Two Sum BSTs
MediumUpdated: Aug 2, 2025
Practice on:
Problem
Given the roots of two binary search trees, root1 and root2, return true
if and only if there is a node in the first tree and a node in the second tree whose values sum up to a given integer target.
Examples
Example 1:
Input: root1 = [2,1,4], root2 = [1,0,3], target = 5
Output: true
Explanation: 2 and 3 sum up to 5.
Example 2:
Input: root1 = [0,-10,10], root2 = [5,1,7,0,2], target = 18
Output: false
Constraints:
- The number of nodes in each tree is in the range
[1, 5000]. -10^9 <= Node.val, target <= 10^9
Solution
Method 1 – Hash Set or Inorder Traversal
Intuition
Store all values from one tree in a set, then for each node in the other tree, check if target - node.val exists in the set.
Approach
- Traverse root1 and store all values in a set.
- Traverse root2 and for each node, check if target - node.val is in the set.

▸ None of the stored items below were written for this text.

/-- **The weak form tested with `η(t)φ(x)`**: for `η ∈ C_c^∞((0, T))`, a solenoidal test `φ`
and a field `v` jointly smooth on `(0, T) × E` satisfying the space–time weak identity,
`∫_{(0,T)} (η'(t) ⟨v, φ⟩ + η(t) (⟨v, (v·∇)φ⟩ + ν⟨v, Δφ⟩)) dt = 0` (`ψ = η φ` is a test field on
the slab with solenoidal slices, `∂ₜψ = η'φ`, `(v·∇)ψ = η (v·∇)φ`, `Δψ = η Δφ`). [folklore] -/
theorem setIntegral_deriv_mul_add_eq_zero_of_weak (hv : IsSmoothSpaceTimeOn (Ioo 0 T) v)
    (hweak : ∀ ψ : ℝ → E → E, IsSpaceTimeTestOn (slab E (Ioo 0 T) isOpen_Ioo) ψ →
      (∀ t, VectorCalculus.IsDivFree (ψ t)) →
      ∫ t in Ioo 0 T, ∫ x, (⟪v t x, timeDeriv ψ t x⟫ + ⟪v t x, convect (v t) (ψ t) x⟫ +
        ν * ⟪v t x, Δ (ψ t) x⟫) = 0)
    {η : ℝ → ℝ} (hη : ContDiff ℝ (⊤ : ℕ∞) η) (hηc : HasCompactSupport η) (hηI : tsupport η ⊆ Ioo 0 T)
    {φ : E → E} (hφ : FunctionSpaces.IsTestFunctionOn (⊤ : Opens E) φ)
    (hφd : VectorCalculus.IsDivFree φ) :
    ∫ t in Ioo 0 T, ((deriv η t * ∫ x, ⟪v t x, φ x⟫) +
      η t * ∫ x, (⟪v t x, convect (v t) φ x⟫ + ν * ⟪v t x, (Δ φ) x⟫)) = 0 := by
  have hφ2 : ContDiff ℝ 2 φ := (contDiff_infty.1 hφ.contDiff _)
  have hφdiff : Differentiable ℝ φ := hφ.contDiff.differentiable (by simp)
  have hηd : Differentiable ℝ η := hη.differentiable (by simp)
  set ψ : ℝ → E → E := fun t x => η t • φ x with hψ_def
  have hψ : IsSpaceTimeTestOn (slab E (Ioo 0 T) isOpen_Ioo) ψ :=
    isSpaceTimeTestOn_slab_smul isOpen_Ioo hη hηc hηI hφ
  have hψd : ∀ t, VectorCalculus.IsDivFree (ψ t) := fun t x => by
    show VectorCalculus.divergence (fun y => η t • φ y) x = 0
    rw [divergence_fun_const_smul (hφdiff x), hφd x, mul_zero]
  have key := hweak ψ hψ hψd
  have e0 : ∫ t in Ioo 0 T, ((deriv η t * ∫ x, ⟪v t x, φ x⟫) +
      η t * ∫ x, (⟪v t x, convect (v t) φ x⟫ + ν * ⟪v t x, (Δ φ) x⟫)) =
      ∫ t in Ioo 0 T, ∫ x, (⟪v t x, timeDeriv ψ t x⟫ + ⟪v t x, convect (v t) (ψ t) x⟫ +
        ν * ⟪v t x, Δ (ψ t) x⟫) := by
    refine setIntegral_congr_fun measurableSet_Ioo fun t ht => ?_
    have hvt : Continuous (v t) := (hv.contDiff_slice ht).continuous
    obtain ⟨i1, i2, i3⟩ := integrable_inner_test_slices hvt hφ ν
    have e : ∀ x, ⟪v t x, timeDeriv ψ t x⟫ + ⟪v t x, convect (v t) (ψ t) x⟫ +
        ν * ⟪v t x, Δ (ψ t) x⟫ =
        deriv η t * ⟪v t x, φ x⟫ + η t * (⟪v t x, convect (v t) φ x⟫ + ν * ⟪v t x, (Δ φ) x⟫) := by
      intro x
      have h1 : timeDeriv ψ t x = deriv η t • φ x := by
        rw [timeDeriv_apply]
        exact deriv_smul_const (hηd t) (φ x)
      have h2 : convect (v t) (ψ t) x = η t • convect (v t) φ x :=
        convect_fun_const_smul (v t) (hφdiff x) (η t)
      have h3 : Δ (ψ t) x = η t • (Δ φ) x := laplacian_fun_const_smul hφ2 (η t) x
      rw [h1, h2, h3]
      simp only [real_inner_smul_right]
      ring
    show _ = ∫ x, (⟪v t x, timeDeriv ψ t x⟫ + ⟪v t x, convect (v t) (ψ t) x⟫ + ν * ⟪v t x, Δ (ψ t) x⟫)
    simp_rw [e]
    rw [integral_add (i1.const_mul _) (i3.const_mul _), integral_const_mul, integral_const_mul]
  rw [e0]
  exact key

/-- **`∫_{(0,T)} (η' ⟨v, φ⟩ + η ⟨∂ₜv, φ⟩) dt = 0`**: the fibrewise integration by parts
`integral_deriv_mul_inner_add_eq_zero` integrated in `x` (Fubini for the jointly continuous,
compactly supported integrand `η'⟪v, φ⟫ + η⟪∂ₜv, φ⟫` on `ℝ × E`). [folklore] -/
theorem setIntegral_deriv_mul_add_timeDeriv_eq_zero (hv : IsSmoothSpaceTimeOn (Ioo 0 T) v)
    {η : ℝ → ℝ} (hη : ContDiff ℝ (⊤ : ℕ∞) η) (hηc : HasCompactSupport η) (hηI : tsupport η ⊆ Ioo 0 T)
    {φ : E → E} (hφ : FunctionSpaces.IsTestFunctionOn (⊤ : Opens E) φ) :
    ∫ t in Ioo 0 T, ((deriv η t * ∫ x, ⟪v t x, φ x⟫) +
      η t * ∫ x, ⟪timeDerivWithin (Ioo 0 T) v t x, φ x⟫) = 0 := by
  have hSU : UniqueDiffOn ℝ (Ioo 0 T) := isOpen_Ioo.uniqueDiffOn
  have hdv := hv.timeDerivWithin hSU
  have hc := hφ.hasCompactSupport
  -- the jointly continuous, compactly supported integrand `Q`
  set Q : ℝ × E → ℝ := fun q => deriv η q.1 * ⟪v q.1 q.2, φ q.2⟫ +
    η q.1 * ⟪timeDerivWithin (Ioo 0 T) v q.1 q.2, φ q.2⟫ with hQ
  have hW₁ : ContinuousOn (uncurry fun t x => ⟪v t x, φ x⟫) (Ioo 0 T ×ˢ univ) :=
    hv.continuousOn.inner (hφ.contDiff.continuous.comp continuous_snd).continuousOn
  have hW₂ : ContinuousOn (uncurry fun t x => ⟪timeDerivWithin (Ioo 0 T) v t x, φ x⟫)
      (Ioo 0 T ×ˢ univ) :=
    hdv.continuousOn.inner (hφ.contDiff.continuous.comp continuous_snd).continuousOn
  have hQc : Continuous Q := by
    have h1 := continuous_uncurry_smul_of_tsupport_subset (F' := ℝ) isOpen_Ioo
      (hη.continuous_deriv (by simp)) (tsupport_deriv_subset.trans hηI) hW₁
    have h2 := continuous_uncurry_smul_of_tsupport_subset (F' := ℝ) isOpen_Ioo hη.continuous hηI hW₂
    have h1' : Continuous fun q : ℝ × E => deriv η q.1 * ⟪v q.1 q.2, φ q.2⟫ := by
      simpa only [smul_eq_mul] using h1
    have h2' : Continuous fun q : ℝ × E => η q.1 * ⟪timeDerivWithin (Ioo 0 T) v q.1 q.2, φ q.2⟫ := by
      simpa only [smul_eq_mul] using h2
    exact h1'.add h2'
  have hQsupp : HasCompactSupport Q := by
    refine HasCompactSupport.intro (hηc.prod hc) ?_
    rintro ⟨t, x⟩ hq
    rcases not_and_or.1 (fun h => hq (mem_prod.2 h)) with h | h
    · have hηt : η t = 0 := image_eq_zero_of_notMem_tsupport h
      have hdt : deriv η t = 0 := image_eq_zero_of_notMem_tsupport fun h' => h (tsupport_deriv_subset h')
      simp [hQ, hηt, hdt]
    · simp [hQ, image_eq_zero_of_notMem_tsupport h]
  have hQint : Integrable Q ((volume : Measure ℝ).restrict (Ioo 0 T) |>.prod (volume : Measure E)) := by
    have h : Integrable Q ((volume : Measure ℝ).prod (volume : Measure E)) :=
      hQc.integrable_of_hasCompactSupport (μ := (volume : Measure ℝ).prod (volume : Measure E)) hQsupp
    rw [Measure.restrict_prod_eq_prod_univ]
    exact h.integrableOn
  -- rewrite the left-hand side as an iterated integral of `Q` and swap
  have e1 : ∫ t in Ioo 0 T, ((deriv η t * ∫ x, ⟪v t x, φ x⟫) +
      η t * ∫ x, ⟪timeDerivWithin (Ioo 0 T) v t x, φ x⟫) = ∫ t in Ioo 0 T, ∫ x, Q (t, x) := by
    refine setIntegral_congr_fun measurableSet_Ioo fun t ht => ?_
    have hvt : Continuous (v t) := (hv.contDiff_slice ht).continuous
    have hdvt : Continuous (timeDerivWithin (Ioo 0 T) v t) := (hdv.contDiff_slice ht).continuous
    have i1 := integrable_inner_of_hasCompactSupport_right hvt hφ.contDiff.continuous hc
    have i2 := integrable_inner_of_hasCompactSupport_right hdvt hφ.contDiff.continuous hc
    show _ = ∫ x, (deriv η t * ⟪v t x, φ x⟫ + η t * ⟪timeDerivWithin (Ioo 0 T) v t x, φ x⟫)
    rw [integral_add (i1.const_mul _) (i2.const_mul _), integral_const_mul, integral_const_mul]
  rw [e1]
  have hQint' : Integrable (uncurry fun (t : ℝ) (x : E) => Q (t, x))
      ((volume : Measure ℝ).restrict (Ioo 0 T) |>.prod (volume : Measure E)) := hQint
  rw [integral_integral_swap hQint']
  -- each fibre integral vanishes
  have e2 : ∀ x, ∫ t in Ioo 0 T, Q (t, x) = 0 := by
    intro x
    rw [setIntegral_eq_integral_of_forall_compl_eq_zero (μ := (volume : Measure ℝ))
      (s := Ioo 0 T) (fun t ht => ?_)]
    · exact integral_deriv_mul_inner_add_eq_zero hv hη hηc hηI φ x
    · have h : t ∉ tsupport η := fun h' => ht (hηI h')
      have hηt : η t = 0 := image_eq_zero_of_notMem_tsupport h
      have hdt : deriv η t = 0 := image_eq_zero_of_notMem_tsupport fun h' => h (tsupport_deriv_subset h')
      simp [hQ, hηt, hdt]
  simp [e2]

- Return true if found, else false.
Code
Java
import java.util.*;
class Solution {
public boolean twoSumBSTs(TreeNode root1, TreeNode root2, int target) {
Set<Integer> set = new HashSet<>();
fill(root1, set);
return find(root2, set, target);
}
void fill(TreeNode node, Set<Integer> set) {
if (node == null) return;
set.add(node.val);
fill(node.left, set);
fill(node.right, set);
}
boolean find(TreeNode node, Set<Integer> set, int target) {
if (node == null) return false;
if (set.contains(target - node.val)) return true;
return find(node.left, set, target) || find(node.right, set, target);
}
}
Python
def twoSumBSTs(root1, root2, target):
def fill(node, s):
if not node: return
s.add(node.val)
fill(node.left, s)
fill(node.right, s)
s = set()
fill(root1, s)
def find(node):
if not node: return False
if target - node.val in s: return True
return find(node.left) or find(node.right)
return find(root2)
Complexity
- ⏰ Time complexity:
O(n + m)— n, m = number of nodes in each tree. - 🧺 Space complexity:
O(n)— For the set of values from one tree.